Numune hazırlama ve analiz için deneysel iş akışı Şekil 1'deözetlenmiştir. Küçük ölçekli afinite arınma için açık sütunlar kullanmak, birçok farklı deterjan koşullarında numune hazırlamamızı sağlar(Şekil 1A). Böyle küçük ölçekli bir arınma kurulumu UV-VIS spektroskopisi, SEC ve SDS-PAGE(Şekil 1B-C)kullanılarak daha fazla analiz için yeterli protein vermiştir.

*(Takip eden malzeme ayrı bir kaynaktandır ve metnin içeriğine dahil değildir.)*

import Mathlib.Algebra.BigOperators.Group.Finset.Basic
import Mathlib.Algebra.Order.BigOperators.Group.Finset
import Mathlib.Data.Fintype.Pi
import Mathlib.Data.Fintype.Powerset
import Mathlib.Data.Nat.Choose.Basic
import Mathlib.Data.Nat.Factorial.Basic
import Mathlib.InformationTheory.Hamming
import HarnessLib

/-!
# Binary Hamming balls: counting bounds and the packing/union estimate of Holmgren–Wein Lemma 1

Elementary counting on the Boolean cube `{0,1}^ι` (`ι → Bool`, Hamming distance = Mathlib's
`hammingDist`), for the barrier entry `Literature/Barriers/PneNP/LowDegreeCounterexamples.lean`
(Holmgren–Wein 2021, Thm. 2), whose proof needs "a uniformly random string is far from every
codeword" (Lemma 1 there = LIPIcs Lemma 14): if the radius-`2r` Hamming balls around the points of
a set `𝒞` are pairwise disjoint, then
`P_x(∃ c ∈ 𝒞, Δ(c, x) ≤ r) ≤ |B_r| / |B_{2r}| ≤ (r+1)·(n choose r)/(n choose 2r)`.
We prove exactly this chain, with the binomial ratio bounded by the elementary product formula
`(n choose r)(n-2r+1)^r ≤ (n choose 2r)(2r)^r` (so the probability is
`≤ (r+1)·(2r/(n-2r+1))^r`, which for `r ≤ n/128` is `≤ (r+1)·63^{-r}`; the paper instead uses
`(n/k)^k ≤ (n choose k) ≤ (ne/k)^k` to get `(r+1)(4er/n)^r`). Everything is stated with
cardinalities of `Finset.filter`s of `Finset.univ : Finset (ι → Bool)`; no new definitions.

* `card_filter_hammingDist_le_le` : `|B_r(c)| ≤ Σ_{j ≤ r} (n choose j)`;
* `choose_le_card_filter_hammingDist_le` : `(n choose R) ≤ |B_R(c)|`;
* `sum_range_choose_le` : `Σ_{j ≤ r} (n choose j) ≤ (r+1)(n choose r)` for `2r ≤ n`;
* `choose_mul_pow_le_choose_two_mul` : `(n choose r)(n-2r+1)^r ≤ (n choose 2r)(2r)^r`;
* `card_near_mul_pow_le` (Lemma 1, counting form): if distinct points of `𝒞` are at distance
  `> 4r` then `|{x | ∃ c ∈ 𝒞, Δ(x,c) ≤ r}|·(n-2r+1)^r ≤ (r+1)·2^n·(2r)^r`.

Mathlib has `hammingDist`/`hammingNorm` and the `Hamming` type synonym but no ball counts
(searched: `hammingBall`, `card_ball`, `hammingSphere` — nothing).

## References

* J. Holmgren, A. S. Wein, *Counterexamples to the low-degree conjecture*, ITCS 2021 (LIPIcs
  185:75) = arXiv:2004.08454, Lemma 1 and its proof (arXiv PDF p. 8; LIPIcs Lemma 14, p. 75:6).
  Held (`lit read doi-10-4230-lipics-itcs-2021-75 --pages 6`).
* F. J. MacWilliams, N. J. A. Sloane, *The Theory of Error-Correcting Codes* (1977), Ch. 1 §5
  (Hamming balls, sphere packing) — classical; not held.
-/

namespace Literature.InformationTheory.Coding

open Finset

variable {ι : Type*} [Fintype ι] [DecidableEq ι]

/-! ### Binomial coefficients -/

/-- Binomial coefficients increase up to the middle: `j ≤ r ≤ n/2 ⟹ (n choose j) ≤ (n choose r)`.
[folklore] -/
theorem choose_le_choose_of_le_half {n j : ℕ} :
    ∀ {r : ℕ}, j ≤ r → r ≤ n / 2 → n.choose j ≤ n.choose r
  | 0, hj, _ => by rw [Nat.le_zero.1 hj]
  | r + 1, hj, hr => by
    rcases Nat.lt_or_eq_of_le hj with h | h
    · exact (choose_le_choose_of_le_half (Nat.le_of_lt_succ h) (Nat.le_of_succ_le hr)).trans
        (Nat.choose_le_succ_of_lt_half_left (Nat.lt_of_succ_le hr))
    · rw [h]

/-- `Σ_{j ≤ r} (n choose j) ≤ (r+1)·(n choose r)` when `2r ≤ n` (each term is at most the last).
[cite: HolmgrenWein2021, Lemma 1, proof (arXiv p. 8; LIPIcs Lemma 14: `|B_r| ≤ (r+1)(n choose r)`)] -/
theorem sum_range_choose_le (n r : ℕ) (hr : 2 * r ≤ n) :
    ∑ j ∈ range (r + 1), n.choose j ≤ (r + 1) * n.choose r := by
  have hr' : r ≤ n / 2 := (Nat.le_div_iff_mul_le Nat.zero_lt_two).2 (by omega)
  calc ∑ j ∈ range (r + 1), n.choose j ≤ ∑ _j ∈ range (r + 1), n.choose r :=
        sum_le_sum fun j hj => choose_le_choose_of_le_half (Nat.lt_succ_iff.1 (mem_range.1 hj)) hr'
    _ = (r + 1) * n.choose r := by rw [sum_const, card_range, smul_eq_mul]

/-- **The binomial ratio `(n choose r)/(n choose 2r)`, product form**:
`(n choose r)·(n-2r+1)^r ≤ (n choose 2r)·(2r)^r` for `2r ≤ n`. Indeed
`(n choose r)/(n choose 2r) = ((2r)!/r!)/((n-r)!/(n-2r)!) = Π_{j=1}^{r} (r+j)/(n-2r+j)`, and
`(2r).descFactorial r ≤ (2r)^r`, `(n-r).descFactorial r ≥ (n-2r+1)^r`.
[cite: HolmgrenWein2021, Lemma 1, proof (arXiv p. 8; LIPIcs Lemma 14: the bound on `(n choose r)(n choose 2r)⁻¹`)] -/
theorem choose_mul_pow_le_choose_two_mul (n r : ℕ) (h : 2 * r ≤ n) :
    n.choose r * (n - 2 * r + 1) ^ r ≤ n.choose (2 * r) * (2 * r) ^ r := by
  -- the factorial identity `choose r · desc(n-r, r) = choose 2r · desc(2r, r)`
  have hA := Nat.choose_mul_factorial_mul_factorial (show r ≤ n by omega)
  have hB := Nat.choose_mul_factorial_mul_factorial h
  have hC := Nat.factorial_mul_descFactorial (show r ≤ 2 * r by omega)
  have hD := Nat.factorial_mul_descFactorial (show r ≤ n - r by omega)
  rw [show 2 * r - r = r by omega] at hC
  rw [show n - r - r = n - 2 * r by omega] at hD
  have key : n.choose r * (n - r).descFactorial r = n.choose (2 * r) * (2 * r).descFactorial r := by
    have hK : 0 < r.factorial * (n - 2 * r).factorial :=
      Nat.mul_pos (Nat.factorial_pos _) (Nat.factorial_pos _)
    refine Nat.eq_of_mul_eq_mul_right hK ?_
    calc n.choose r * (n - r).descFactorial r * (r.factorial * (n - 2 * r).factorial)
        = n.choose r * r.factorial * ((n - 2 * r).factorial * (n - r).descFactorial r) := by ring
      _ = n.factorial := by rw [hD, hA]
      _ = n.choose (2 * r) * (r.factorial * (2 * r).descFactorial r) * (n - 2 * r).factorial := by
          rw [hC, hB]
      _ = n.choose (2 * r) * (2 * r).descFactorial r * (r.factorial * (n - 2 * r).factorial) := by
          ring
  calc n.choose r * (n - 2 * r + 1) ^ r ≤ n.choose r * (n - r).descFactorial r := by
        refine Nat.mul_le_mul_left _ ?_
        have := Nat.pow_sub_le_descFactorial (n - r) r
        rwa [show n - r + 1 - r = n - 2 * r + 1 by omega] at this
    _ = n.choose (2 * r) * (2 * r).descFactorial r := key
    _ ≤ n.choose (2 * r) * (2 * r) ^ r := Nat.mul_le_mul_left _ (Nat.descFactorial_le_pow _ _)

/-! ### Hamming balls in `{0,1}^ι` -/

omit [DecidableEq ι] in
/-- The Hamming distance to `c` is the size of the mismatch set. [folklore] -/
theorem hammingDist_eq_card_mismatch (x c : ι → Bool) :
    hammingDist x c = #{i | x i ≠ c i} := rfl

omit [Fintype ι] in
/-- Two Boolean strings with the same mismatch set against `c` are equal. [folklore] -/
theorem eq_of_mismatch_eq {x x' c : ι → Bool} (s : Finset ι) (hx : ∀ i, i ∈ s ↔ x i ≠ c i)
    (hx' : ∀ i, i ∈ s ↔ x' i ≠ c i) : x = x' := by
  funext i
  have h1 := hx i
  have h2 := hx' i
  revert h1 h2
  cases x i <;> cases x' i <;> cases c i <;> simp

/-- **Upper bound on a Hamming ball**: `|B_r(c)| ≤ Σ_{j ≤ r} (n choose j)` (the mismatch set
`x ↦ {i | xᵢ ≠ cᵢ}` is injective and has at most `r` elements).
[cite: HolmgrenWein2021, Lemma 1, proof (arXiv p. 8; LIPIcs Lemma 14: bounds on `|B_r|`)] -/
theorem card_filter_hammingDist_le_le (c : ι → Bool) (r : ℕ) :
    #{x : ι → Bool | hammingDist x c ≤ r} ≤ ∑ j ∈ range (r + 1), (Fintype.card ι).choose j := by
  let D : (ι → Bool) → Finset ι := fun x => univ.filter fun i => x i ≠ c i
  have hD : ∀ x, hammingDist x c = (D x).card := fun x => rfl
  have hinj : Function.Injective D := fun x x' h =>
    eq_of_mismatch_eq (c := c) (D x) (fun i => by simp [D]) (fun i => by rw [h]; simp [D])
  calc #{x : ι → Bool | hammingDist x c ≤ r}
      = #((univ.filter fun x : ι → Bool => hammingDist x c ≤ r).image D) :=
        (card_image_of_injective _ hinj).symm
    _ ≤ #((range (r + 1)).biUnion fun j => powersetCard j (univ : Finset ι)) := by
        refine card_le_card fun s hs => ?_
        obtain ⟨x, hx, rfl⟩ := mem_image.1 hs
        simp only [mem_filter, mem_univ, true_and] at hx
        exact mem_biUnion.2 ⟨(D x).card, mem_range.2 (Nat.lt_succ_of_le (hD x ▸ hx)),
          mem_powersetCard.2 ⟨subset_univ _, rfl⟩⟩
    _ ≤ ∑ j ∈ range (r + 1), #(powersetCard j (univ : Finset ι)) := card_biUnion_le
    _ = ∑ j ∈ range (r + 1), (Fintype.card ι).choose j := by
        simp_rw [card_powersetCard, card_univ]

/-- **Lower bound on a Hamming ball**: `(n choose R) ≤ |B_R(c)|` (flip `c` on any `R`-set).
[cite: HolmgrenWein2021, Lemma 1, proof (arXiv p. 8; LIPIcs Lemma 14: bounds on `|B_r|`)] -/
theorem choose_le_card_filter_hammingDist_le (c : ι → Bool) (R : ℕ) :
    (Fintype.card ι).choose R ≤ #{x : ι → Bool | hammingDist x c ≤ R} := by
  let flip : Finset ι → ι → Bool := fun s i => if i ∈ s then !c i else c i
  have hmis : ∀ s : Finset ι, ∀ i, i ∈ s ↔ flip s i ≠ c i := fun s i => by
    by_cases h : i ∈ s <;> simp [flip, h]
  have hdist : ∀ s : Finset ι, hammingDist (flip s) c = s.card := fun s => by
    rw [hammingDist_eq_card_mismatch]
    congr 1
    ext i
    simp [(hmis s i).symm]
  rw [← card_univ, ← card_powersetCard]
  refine card_le_card_of_injOn flip (fun s hs => ?_) fun s hs s' hs' h => ?_
  · rw [mem_coe, mem_filter]
    exact ⟨mem_univ _, (hdist s).trans_le (mem_powersetCard.1 hs).2.le⟩
  · ext i
    rw [hmis s i, hmis s' i, h]

/-- **Holmgren–Wein Lemma 1, counting form.** If distinct points of `𝒞 ⊆ {0,1}^n` are at Hamming
distance `> 4r` (so the radius-`2r` balls around them are pairwise disjoint, as when `𝒞` is a
code uniquely decodable from `2r` errors), then the set of strings within distance `r` of `𝒞`
satisfies `|{x | ∃ c ∈ 𝒞, Δ(x, c) ≤ r}| · (n - 2r + 1)^r ≤ (r + 1) · 2ⁿ · (2r)^r`, i.e. a uniformly
random string is within distance `r` of `𝒞` with probability `≤ (r+1)·(2r/(n-2r+1))^r`. Proof as
printed: union bound `≤ |𝒞|·|B_r|`, packing `|𝒞|·|B_{2r}| ≤ 2ⁿ`, and the ball bounds above.
[cite: HolmgrenWein2021, Lemma 1 (arXiv p. 8; LIPIcs Lemma 14, p. 75:6)] -/
theorem card_near_mul_pow_le (𝒞 : Finset (ι → Bool)) (r : ℕ) (h2r : 2 * r ≤ Fintype.card ι)
    (hsep : ∀ c ∈ 𝒞, ∀ c' ∈ 𝒞, c ≠ c' → 4 * r < hammingDist c c') :
    #{x : ι → Bool | ∃ c ∈ 𝒞, hammingDist x c ≤ r} * (Fintype.card ι - 2 * r + 1) ^ r ≤
      (r + 1) * 2 ^ Fintype.card ι * (2 * r) ^ r := by
  set n := Fintype.card ι with hn
  -- union bound
  have hU : #{x : ι → Bool | ∃ c ∈ 𝒞, hammingDist x c ≤ r} ≤ #𝒞 * ((r + 1) * n.choose r) := by
    calc #{x : ι → Bool | ∃ c ∈ 𝒞, hammingDist x c ≤ r}
        ≤ #(𝒞.biUnion fun c => univ.filter fun x : ι → Bool => hammingDist x c ≤ r) := by
          refine card_le_card fun x hx => ?_
          simp only [mem_filter, mem_univ, true_and] at hx
          obtain ⟨c, hc, hxc⟩ := hx
          exact mem_biUnion.2 ⟨c, hc, by simpa using hxc⟩
      _ ≤ ∑ c ∈ 𝒞, #{x : ι → Bool | hammingDist x c ≤ r} := card_biUnion_le
      _ ≤ ∑ _c ∈ 𝒞, (r + 1) * n.choose r :=
          sum_le_sum fun c _ => (card_filter_hammingDist_le_le c r).trans (sum_range_choose_le n r h2r)
      _ = #𝒞 * ((r + 1) * n.choose r) := by rw [sum_const, smul_eq_mul]
  -- packing bound
  have hP : #𝒞 * n.choose (2 * r) ≤ 2 ^ n := by
    have hdisj : (𝒞 : Set (ι → Bool)).PairwiseDisjoint
        fun c => univ.filter fun x : ι → Bool => hammingDist x c ≤ 2 * r := by
      intro c hc c' hc' hne
      refine disjoint_left.2 fun x hx hx' => ?_
      simp only [mem_filter, mem_univ, true_and] at hx hx'
      have := hsep c hc c' hc' hne
      have htri := hammingDist_triangle c x c'
      rw [hammingDist_comm c x] at htri
      omega
    calc #𝒞 * n.choose (2 * r) = ∑ _c ∈ 𝒞, n.choose (2 * r) := by rw [sum_const, smul_eq_mul]
      _ ≤ ∑ c ∈ 𝒞, #{x : ι → Bool | hammingDist x c ≤ 2 * r} :=
          sum_le_sum fun c _ => choose_le_card_filter_hammingDist_le c (2 * r)
      _ = #(𝒞.biUnion fun c => univ.filter fun x : ι → Bool => hammingDist x c ≤ 2 * r) :=
          (card_biUnion hdisj).symm
      _ ≤ #(univ : Finset (ι → Bool)) := card_le_univ _
      _ = 2 ^ n := by rw [card_univ, Fintype.card_fun, Fintype.card_bool]
  -- combine through the binomial ratio
  have hpos : 0 < n.choose (2 * r) := Nat.choose_pos h2r
  refine Nat.le_of_mul_le_mul_right ?_ hpos
  calc #{x : ι → Bool | ∃ c ∈ 𝒞, hammingDist x c ≤ r} * (n - 2 * r + 1) ^ r * n.choose (2 * r)
      ≤ #𝒞 * ((r + 1) * n.choose r) * (n - 2 * r + 1) ^ r * n.choose (2 * r) :=
        Nat.mul_le_mul_right _ (Nat.mul_le_mul_right _ hU)
    _ = (r + 1) * (n.choose r * (n - 2 * r + 1) ^ r) * (#𝒞 * n.choose (2 * r)) := by ring
    _ ≤ (r + 1) * (n.choose (2 * r) * (2 * r) ^ r) * 2 ^ n :=
        Nat.mul_le_mul (Nat.mul_le_mul_left _ (choose_mul_pow_le_choose_two_mul n r h2r)) hP
    _ = (r + 1) * 2 ^ n * (2 * r) ^ r * n.choose (2 * r) := by ring

end Literature.InformationTheory.Coding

UV-VIS spektroskopisinde rodopsin stabilitesi saptadı
Retinal rekonkorpsinin stabilitesi optik emiciliği ile değerlendirildi (Şekil 2). Karanlık durumda, 9 cis retinal kovalent lys296 bir protonlanmış Schiff baz olarak bağlantılıdır. Aydınlatmadan sonra, 9-cis retinal all-trans izoform izomerize edilir ve Schiff baz bağlantısı deprotonated. Protonlanmış 9-cis retinal 488 nm emilim tepe verir, deprotonated all-trans retinal 380 nm bir tepe ye sahiptir. DDM'de rodopsinIN UV-VIS spektrumları 9 cis retinal bağlı ve ışıkla aktive edilmiş rodopsinin tipik emilimini gösterdi, kabaca aynı optik yoğunlukta 108 nm mavi bir kayma açıkça gözlendi(Şekil 2A, sol üst panel). Rodopsin dengesizolduğunda, ve sonra retina değişiklikleri için bağlayıcı cep, hangi retina deprotonation ve muhtemelen dissosilasyon ile sonuçlanır. Bu durumda, ve sonra spektrum deprotonasyon katkısı yanı sıra retinal serbest formu gösterir15. Bu nedenle, protein (280 nm) ve retinal (protonlanmış 9 cis retinal için 488 nm, deprotonated all-trans retinal için 380 nm) arasındaki absorbans oranı ile rodopin içine retina reconstitutionin etkinliğini belirledik (Şekil 2B). Klasik deterjanlarda (DDM, DM, Cymal-6, Cymal-5, C9G) arıtılmış rodopsin örnekleri aynı optik profili gösterir. Ancak, NPG deterjanlarında (LMNG, DMNG, Cymal-6NG, Cymal-5NG) saflaştırılan numunelerde, DDM örneği ile aynı optik profili veren OGNG örneği dışında retinaiçin en uygun olmayan bağlama ortamını öneren optik profiller gösterilmiştir.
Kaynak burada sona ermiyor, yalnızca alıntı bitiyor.